The exterior was finished in dark pyrite paint and featured a squared off body riding on 22-inch rims, as well as an enlarged tiger nose grille and multiple LED headlamps, consistent with Kia's current design language (as of 2016). The car's suicide doors swung open 90 degrees in opposite directions, revealing a pillarless design. Some of the interior components were 3D printed, marking Kia's first usage of 3D printing technology. It was designed by Tom Kearns from Kia Design Center America.

=== Awards ===
In 2020, the Telluride received the 2020 World Car of the Year as well as Motor Trend's SUV of the Year.

=== Recalls ===
In March 2024, Kia recalled over 427,000 Tellurides from 2020 to 2024 model years, due to rollaway risks which the vehicles rolls away when placed in 'P' gear. According to the National Highway Traffic Safety Administration, this is because of improper assembly of the intermediate shaft and the right front driveshaft could cause unintended vehicle movement, if the driver failed to engage the parking brake. Kia first identified this problem in April 2022 and by then Kia had found 16 vehicles with this problem.
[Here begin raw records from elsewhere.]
import Literature.NumberTheory.Automorphic.CompletedCohomology
import Literature.NumberTheory.Automorphic.HidaTowerCentralHecke
import Literature.NumberTheory.Automorphic.HidaTowerDiamondContinuity
import HarnessLib

/-!
# `TwoAdicBianchiProModularityLevel` (crux stmt-Langlands-15110, route `ParityBlindBianchi`),
# negative side — the CENTRE CONSTRAINT on points of `Spf 𝕋(Kᵖ)`

The conclusion of the crux is an `IsHeckePoint` statement for the Hecke family `T_{v,1}, T_{v,2}`
(`v` good) of the `2`-power Bianchi tower, with `T_{v,2}` the double coset of the CENTRAL element
`diag(ϖ_v, ϖ_v)` of `GL₂(𝔸_K^∞)`.  The one family of relations in the big Hecke algebra that is
explicit without computing any Bianchi cohomology is the centre constraint: `Z(𝔸_K^∞)` acts on every
`H^i(X_{K(s)}, 𝒪/2^t)` through the quotient `Z(𝔸_K^∞) / Z(K)·(Z ∩ K(s))`, because an element of the
level acts as the identity (`[L u L] = [L]`, tree `BigHeckeGLn.heckeEnd_eq_id_of_mem`) and a GLOBAL
central element `ι(γ)`, `γ ∈ Z(Γ)`, acts as the identity as well (tree `heckeEnd_eq_id_of_central`:
its double-coset operator is the translation by the central `γ⁻¹` on the coefficients, and central
elements of a group act trivially on its cohomology, tree
`Literature.Algebra.Homology.map_eq_id_of_central`).  This file assembles these into the constraint
on POINTS of the big Hecke algebra of a tower (`CompletedCohomology.IsHeckePoint`), and specialises
it to the crux's own Hecke family:

* §1 `towerHeckeFamily_eq_one_of_central`, `towerHeckeFamily_eq_one_of_mem`,
  `towerHeckeFamily_mul_of_conj`, `towerHeckeFamily_list_prod_of_conj` — the diagonal Hecke families
  (all degrees, levels and coefficient depths at once) of level-normalising elements are
  multiplicative, and those of global central / level elements are `1` (generic `LevelTower`; the
  tree had the Hida-tower case `hidaFamily_*`);
* §1 `IsHeckePoint.list_prod_sub_one_mem` — **the centre constraint**: if `δ j₁ ⋯ δ j_m` (each
  `δ jᵢ` normalising every level, e.g. central) equals `ι(γ) · u` with `γ ∈ Z(Γ)`, `ι γ ∈ Z(𝒢)` and
  `u` in every level, then every point `χ` of `Spf 𝕋(Kᵖ)` has `χ j₁ ⋯ χ j_m ≡ 1 (mod ϖ^t)` for all
  `t` (so `= 1` when `⋂_t (ϖ^t) = 0`): the `T_{v,2}`-values of a point form a character of the
  quotient of the centre by the global centre and the levels;
* §2 the crux's elements: `(t_{v,2})_f = diag(ϖ_v, ϖ_v)` is central in `GL₂(𝔸_K^∞)`
  (`sndHom_heckeDiagAt_two_mem_center`; the tree's `heckeDiagAt_self_mem_center` is the statement in
  `GL₂(𝔸_K)`), and `crux_centre_constraint`: for the crux's `Γ = GL₂(K) → 𝒢 = GL₂(𝔸_K^∞)`, its Hecke
  family and values `a`, and ANY tower, a product of `diag(ϖ_v, ϖ_v)` over a list `l` of good places
  equal to `(x · 1) · u` (`x ∈ Kˣ`, `u` in every level) forces `∏_{v ∈ l} a_{v,2} ≡ 1 (mod ϖ₀^t)`.

For the Hansen data of `σ` (`a_{v,2} = det σ(Frob_v⁻¹)/q_v`) the constraint reads
`(det σ)(x) · N_{K/ℚ}(x)⁻¹ ≡ 1 (mod 2^t)` for `x ≡ 1` to depth `t` at the bad places, which HOLDS
(`det σ` is a finite-order idele class character unramified at the good places, trivial on the
connected `ℂˣ`; `N(x) ≡ 1 mod 2^t`): the centre constraint does not refute the crux — it is the formal
shadow of "the central character of the sought `2`-adic avatar of `σ` is the `2`-adically continuous
idele class character `(det σ) · N⁻¹`", a necessary condition that any proof of stub B
(`stub_artinLift`, big `R = 𝕋` at `p = 2`) realises and any refutation must respect.
Lead c8 of line `Sketch`, cycle 9; sorry-free and definition-free.
-/

noncomputable section

set_option linter.dupNamespace false

namespace Summit.Langlands.Langlands.Theorems.TwoAdicBianchiProModularityLevel.Negative

open Literature.NumberTheory.Automorphic

universe v

/-! ## §1. Hecke families of central and level elements; the centre constraint -/

section Hecke

-- Universe note: the tree's finite-level Hecke lemmas (`heckeEnd_eq_id_of_central`,
-- `heckeEnd_mul_of_conj`, `heckeEnd_eq_id_of_mem`) are stated in `Type`, as are all the crux's objects.
variable (k : Type) [CommRing k] {Γ 𝒢 : Type} [Group Γ] [Group 𝒢] (ι : Γ →* 𝒢)
  (T : LevelTower 𝒢) (ϖ : k)

/-- The diagonal Hecke family of a global central element is `1` (tree `heckeEnd_eq_id_of_central`,
degree by degree and level by level). [folklore] -/
theorem towerHeckeFamily_eq_one_of_central {γ : Γ} (hγ : γ ∈ Subgroup.center Γ)
    (hιγ : ι γ ∈ Subgroup.center 𝒢) : towerHeckeFamily k ι T ϖ (ι γ) = 1 :=
  funext fun x => heckeEnd_eq_id_of_central k ι (T.level x.2.1) (modPow k ϖ x.2.2) hγ hιγ x.1

/-- The diagonal Hecke family of an element lying in every level of the tower is `1`
(`[L u L] = [L]`, tree `BigHeckeGLn.heckeEnd_eq_id_of_mem`). [folklore] -/
theorem towerHeckeFamily_eq_one_of_mem {u : 𝒢} (hu : ∀ s, u ∈ T.level s) :
    towerHeckeFamily k ι T ϖ u = 1 :=
  funext fun x => BigHeckeGLn.heckeEnd_eq_id_of_mem k ι (modPow k ϖ x.2.2) (hu x.2.1) x.1

/-- The diagonal Hecke families of elements normalising every level of the tower are
multiplicative (tree `ArithmeticQuotient.heckeEnd_mul_of_conj`, degree by degree). [folklore] -/
theorem towerHeckeFamily_mul_of_conj {g g' : 𝒢} (hg : ∀ s, ∀ l ∈ T.level s, g⁻¹ * l * g ∈ T.level s)
    (hg' : ∀ s, ∀ l ∈ T.level s, g'⁻¹ * l * g' ∈ T.level s) :
    towerHeckeFamily k ι T ϖ (g * g') = towerHeckeFamily k ι T ϖ g * towerHeckeFamily k ι T ϖ g' :=
  funext fun x => ArithmeticQuotient.heckeEnd_mul_of_conj k ι (modPow k ϖ x.2.2) (hg x.2.1) (hg' x.2.1) x.1

omit [Group Γ] in
/-- A product of level-normalising elements normalises every level. [folklore] -/
theorem list_prod_conj_mem (l : List 𝒢) (hl : ∀ g ∈ l, ∀ s, ∀ x ∈ T.level s, g⁻¹ * x * g ∈ T.level s) :
    ∀ s, ∀ x ∈ T.level s, (l.prod)⁻¹ * x * l.prod ∈ T.level s := by
  induction l with
  | nil => intro s x hx; simpa using hx
  | cons g l ih =>
    intro s x hx
    have h1 := hl g (List.mem_cons_self ..) s x hx
    have h2 := ih (fun g' hg' => hl g' (List.mem_cons_of_mem g hg')) s _ h1
    rw [List.prod_cons]
    rwa [show (g * l.prod)⁻¹ * x * (g * l.prod) = (l.prod)⁻¹ * (g⁻¹ * x * g) * l.prod by group]

/-- The diagonal Hecke family of a product of level-normalising elements is the product of the
families (`T_1 = 1`, tree `ArithmeticQuotient.heckeEnd_one`, for the empty product). [folklore] -/
theorem towerHeckeFamily_list_prod_of_conj (l : List 𝒢)
    (hl : ∀ g ∈ l, ∀ s, ∀ x ∈ T.level s, g⁻¹ * x * g ∈ T.level s) :
    towerHeckeFamily k ι T ϖ l.prod = (l.map (towerHeckeFamily k ι T ϖ)).prod := by
  induction l with
  | nil =>
    rw [List.prod_nil, List.map_nil, List.prod_nil]
    exact funext fun x => ArithmeticQuotient.heckeEnd_one k ι (T.level x.2.1) (modPow k ϖ x.2.2) x.1
  | cons g l ih =>
    have hl' : ∀ g' ∈ l, ∀ s, ∀ x ∈ T.level s, g'⁻¹ * x * g' ∈ T.level s :=
      fun g' hg' => hl g' (List.mem_cons_of_mem g hg')
    rw [List.prod_cons, List.map_cons, List.prod_cons,
      towerHeckeFamily_mul_of_conj k ι T ϖ (hl g (List.mem_cons_self ..)) (list_prod_conj_mem T l hl'),
      ih hl']

variable {J : Type v} (δ : J → 𝒢) (χ : J → k)

/-- **The centre constraint on points of `Spf 𝕋(Kᵖ)`.**  Let `χ` be a point of the big Hecke
algebra of the tower (`IsHeckePoint`).  If a product `δ j₁ ⋯ δ j_m` of Hecke elements, each of
which normalises every level `K(s)` (e.g. central elements of `𝒢`, such as the `diag(ϖ_v, ϖ_v)`
behind `T_{v,2}`), is of the form `ι(γ) · u` with `γ` central in `Γ`, `ι γ` central in `𝒢` and `u`
in every level, then `∏ T_{δ jᵢ} = T_{ι γ} T_u = 1` in `𝕋(Kᵖ)` (`towerHeckeFamily_eq_one_of_central`,
`towerHeckeFamily_eq_one_of_mem`, multiplicativity), hence — applying the stage-`t` algebra map
`𝕋(Kᵖ) → k/ϖ^t` of the point — `χ j₁ ⋯ χ j_m ≡ 1 (mod ϖ^t)` for every `t`. [folklore] -/
theorem IsHeckePoint.list_prod_sub_one_mem (h : IsHeckePoint ι T ϖ δ χ) (l : List J)
    (hl : ∀ j ∈ l, ∀ s, ∀ x ∈ T.level s, (δ j)⁻¹ * x * δ j ∈ T.level s)
    {γ : Γ} (hγ : γ ∈ Subgroup.center Γ) (hιγ : ι γ ∈ Subgroup.center 𝒢)
    {u : 𝒢} (hu : ∀ s, u ∈ T.level s) (hprod : (l.map δ).prod = ι γ * u) (t : ℕ) :
    (l.map χ).prod - 1 ∈ Ideal.span {ϖ ^ t} := by
  obtain ⟨I, φ, -, hφ⟩ := h t
  -- the product of the generators `T_{δ j}`, `j ∈ l`, inside the big Hecke algebra is `1`
  let gen : J → bigHeckeAlgebra k ι T ϖ δ := fun j =>
    ⟨towerHeckeFamily k ι T ϖ (δ j), towerHeckeFamily_mem_bigHeckeAlgebra k ι T ϖ δ j⟩
  have hcoe : ∀ l' : List J, ((l'.map gen).prod : bigHeckeAlgebra k ι T ϖ δ).1 =
      ((l'.map δ).map (towerHeckeFamily k ι T ϖ)).prod := by
    intro l'
    induction l' with
    | nil => rfl
    | cons j l' ih =>
      rw [List.map_cons, List.prod_cons, List.map_cons, List.map_cons, List.prod_cons, ← ih]
      rfl
  have hone : ((l.map gen).prod : bigHeckeAlgebra k ι T ϖ δ) = 1 := by
    refine Subtype.ext ?_
    rw [hcoe, ← towerHeckeFamily_list_prod_of_conj k ι T ϖ (l.map δ)
      (fun g hg => by obtain ⟨j, hj, rfl⟩ := List.mem_map.mp hg; exact hl j hj), hprod,
      towerHeckeFamily_mul_of_conj k ι T ϖ (fun s x hx => conj_mem_of_mem_center (T.level s) hιγ x hx)
        (fun s x hx => mul_mem (mul_mem (inv_mem (hu s)) hx) (hu s)),
      towerHeckeFamily_eq_one_of_central k ι T ϖ hγ hιγ, towerHeckeFamily_eq_one_of_mem k ι T ϖ hu,
      one_mul]
    rfl
  have hφprod : φ (l.map gen).prod = Ideal.Quotient.mk (Ideal.span {ϖ ^ t}) (l.map χ).prod := by
    rw [map_list_prod, map_list_prod, List.map_map, List.map_map]
    congr 1
    exact List.map_congr_left fun j _ => hφ j
  rw [hone, map_one] at hφprod
  rw [← Ideal.Quotient.eq, map_one]
  exact hφprod.symm

/-- Single-element form of the centre constraint: if `δ j = ι(γ) · u` (`γ ∈ Z(Γ)`, `ι γ ∈ Z(𝒢)`,
`u` in every level) then `χ j ≡ 1 (mod ϖ^t)` for every point `χ` and every `t`. [folklore] -/
theorem IsHeckePoint.sub_one_mem (h : IsHeckePoint ι T ϖ δ χ) (j : J)
    {γ : Γ} (hγ : γ ∈ Subgroup.center Γ) (hιγ : ι γ ∈ Subgroup.center 𝒢)
    {u : 𝒢} (hu : ∀ s, u ∈ T.level s) (hj : δ j = ι γ * u) (t : ℕ) :
    χ j - 1 ∈ Ideal.span {ϖ ^ t} := by
  have hnorm : ∀ s, ∀ x ∈ T.level s, (δ j)⁻¹ * x * δ j ∈ T.level s := fun s x hx => by
    rw [hj, mul_inv_rev, show u⁻¹ * (ι γ)⁻¹ * x * (ι γ * u) = u⁻¹ * ((ι γ)⁻¹ * x * ι γ) * u by group]
    exact mul_mem (mul_mem (inv_mem (hu s)) (conj_mem_of_mem_center (T.level s) hιγ x hx)) (hu s)
  simpa using IsHeckePoint.list_prod_sub_one_mem k ι T ϖ δ χ h [j] (fun j' hj' => by
    obtain rfl : j' = j := List.mem_singleton.mp hj'; exact hnorm) hγ hιγ hu (by simpa using hj) t

end Hecke

/-! ## §2. The crux's own Hecke elements -/

section Crux

open scoped NumberField
open IsDedekindDomain

variable (K : Type) [Field K] [NumberField K]

/-- A unit whose underlying matrix is scalar lies in the centre of `GL_n(R)` (`R` commutative).
[folklore] -/
theorem mem_center_of_coe_eq_scalar {n : Type*} [Fintype n] [DecidableEq n] {R : Type*} [CommRing R]
    (g : GL n R) (hg : ∃ r : R, (g : Matrix n n R) = Matrix.scalar n r) :
    g ∈ Subgroup.center (GL n R) := by
  obtain ⟨r, hr⟩ := hg
  rw [Subgroup.mem_center_iff]
  intro h
  refine Matrix.GeneralLinearGroup.ext fun i j => ?_
  have hc := (Matrix.scalar_commute r (fun r' => Commute.all r r') (h : Matrix n n R)).eq
  change ((h : Matrix n n R) * (g : Matrix n n R)) i j = ((g : Matrix n n R) * (h : Matrix n n R)) i j
  rw [hr, hc]

/-- **The element behind `T_{v,2}` is central**: `(t_{v,2})_f = diag(ϖ_v, ϖ_v)` (the idele of `ϖ`
at `v`, `1` elsewhere, on both diagonal entries) is a scalar of `𝒢 = GL₂(𝔸_K^∞)`, in particular it
normalises every level of every tower (cf. the tree's `heckeDiagAt_self_mem_center` for `t_{v,n}`
in `GL_n(𝔸_K)`). [folklore] -/
theorem sndHom_heckeDiagAt_two_mem_center (v : HeightOneSpectrum (𝓞 K)) (ϖ : (v.adicCompletion K)ˣ) :
    GLn.sndHom 2 K (heckeDiagAt 2 K v ϖ 2) ∈ Subgroup.center (GL (Fin 2) (FiniteAdeleRing (𝓞 K) K)) := by
  refine mem_center_of_coe_eq_scalar _
    ⟨((uniformizerIdele K v ϖ : (FiniteAdeleRing (𝓞 K) K)ˣ) : FiniteAdeleRing (𝓞 K) K),
      Matrix.ext fun i j => ?_⟩
  rw [Matrix.GeneralLinearGroup.map_apply]
  simp only [heckeDiagAt, coe_glDiagonal, Fin.is_lt, if_true, Matrix.diagonal_apply, Matrix.scalar_apply]
  by_cases hij : i = j
  · subst hij
    simp only [if_true, Units.coe_map]
    rfl
  · simp [hij]

variable {k : Type} [CommRing k] (ϖ₀ : k) (T : LevelTower (GL (Fin 2) (FiniteAdeleRing (𝓞 K) K)))
  {S : Type} (pl : S → HeightOneSpectrum (𝓞 K))
  (ϖ : ∀ v : HeightOneSpectrum (𝓞 K), (v.adicCompletion K)ˣ) (a : S → ℕ → k)

/-- **The centre constraint for the crux's Hecke family.**  In the setting of the conclusion of
`TwoAdicBianchiProModularityLevel` — `Γ = GL₂(K) → 𝒢 = GL₂(𝔸_K^∞)` diagonally (the tree's
`globalEmbedding 2 K`, definitionally), ANY tower of levels `T` (for the crux `K(s) = U ∩ K((2)^s)`),
the Hecke family `(v, i) ↦ (t_{v,i+1})_f` over a type `S` of places (for the crux the good places,
`pl = Subtype.val`) with values `(v, i) ↦ a v (i+1)`, any coefficient ring `k` and `ϖ₀` (for the
crux `𝒪_{ℚ̄₂}` and `2`): if `a` is a point of `Spf 𝕋` (`IsHeckePoint`) and the product of the
central elements `diag(ϖ_v, ϖ_v)` over a list `l` of places equals `(x · 1) · u` with `x ∈ Kˣ` and
`u` in every level, then `∏_{v ∈ l} a_{v,2} ≡ 1 (mod ϖ₀^t)` for every `t`.  (Which lists admit
such `x, u` — those whose idele `∏ ϖ_v` is principal up to a unit idele in `⋂_s Z ∩ K(s)` — is
class-field-theoretic bookkeeping not formalised here.) [folklore] -/
theorem crux_centre_constraint
    (hpt : IsHeckePoint
      (Matrix.GeneralLinearGroup.map (algebraMap K (FiniteAdeleRing (𝓞 K) K)) :
        GL (Fin 2) K →* GL (Fin 2) (FiniteAdeleRing (𝓞 K) K))
      T ϖ₀
      (fun j : S × Fin 2 => GLn.sndHom 2 K (heckeDiagAt 2 K (pl j.1) (ϖ (pl j.1)) (j.2.val + 1)))
      (fun j => a j.1 (j.2.val + 1)))
    (l : List S) (x : Kˣ) (u : GL (Fin 2) (FiniteAdeleRing (𝓞 K) K)) (hu : ∀ s, u ∈ T.level s)
    (hprod : (l.map fun v => GLn.sndHom 2 K (heckeDiagAt 2 K (pl v) (ϖ (pl v)) 2)).prod =
      Matrix.GeneralLinearGroup.map (algebraMap K (FiniteAdeleRing (𝓞 K) K))
        (Matrix.GeneralLinearGroup.scalar (Fin 2) x) * u)
    (t : ℕ) :
    (l.map fun v => a v 2).prod - 1 ∈ Ideal.span {ϖ₀ ^ t} := by
  have h := IsHeckePoint.list_prod_sub_one_mem k
    (Matrix.GeneralLinearGroup.map (algebraMap K (FiniteAdeleRing (𝓞 K) K)) :
      GL (Fin 2) K →* GL (Fin 2) (FiniteAdeleRing (𝓞 K) K))
    T ϖ₀ (fun j : S × Fin 2 => GLn.sndHom 2 K (heckeDiagAt 2 K (pl j.1) (ϖ (pl j.1)) (j.2.val + 1)))
    (fun j => a j.1 (j.2.val + 1)) hpt (l.map fun v => (v, (1 : Fin 2)))
    (fun j hj s x hx => by
      obtain ⟨v, -, rfl⟩ := List.mem_map.mp hj
      exact conj_mem_of_mem_center (T.level s) (sndHom_heckeDiagAt_two_mem_center K (pl v) (ϖ (pl v))) x hx)
    (glScalar_mem_center x) (globalEmbedding_scalar_mem_center (n := 2) x) hu
    (by simpa [List.map_map, Function.comp_def] using hprod) t
  simpa [List.map_map, Function.comp_def] using h

end Crux

end Summit.Langlands.Langlands.Theorems.TwoAdicBianchiProModularityLevel.Negative

end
In June 2024, Kia recalled over 462,000 Tellurides from 2020 to 2024 model years, due to potential fire risk caused by the powered front seat motors which can overheat. The issue relates to the misalignment of the powered seats control could get stuck and can feed constant power to the seat motors. According to recall documents, Kia were aware of one driver seat fire incident, six confirmed incidents of melted components under the seats and incidents of interior smoke.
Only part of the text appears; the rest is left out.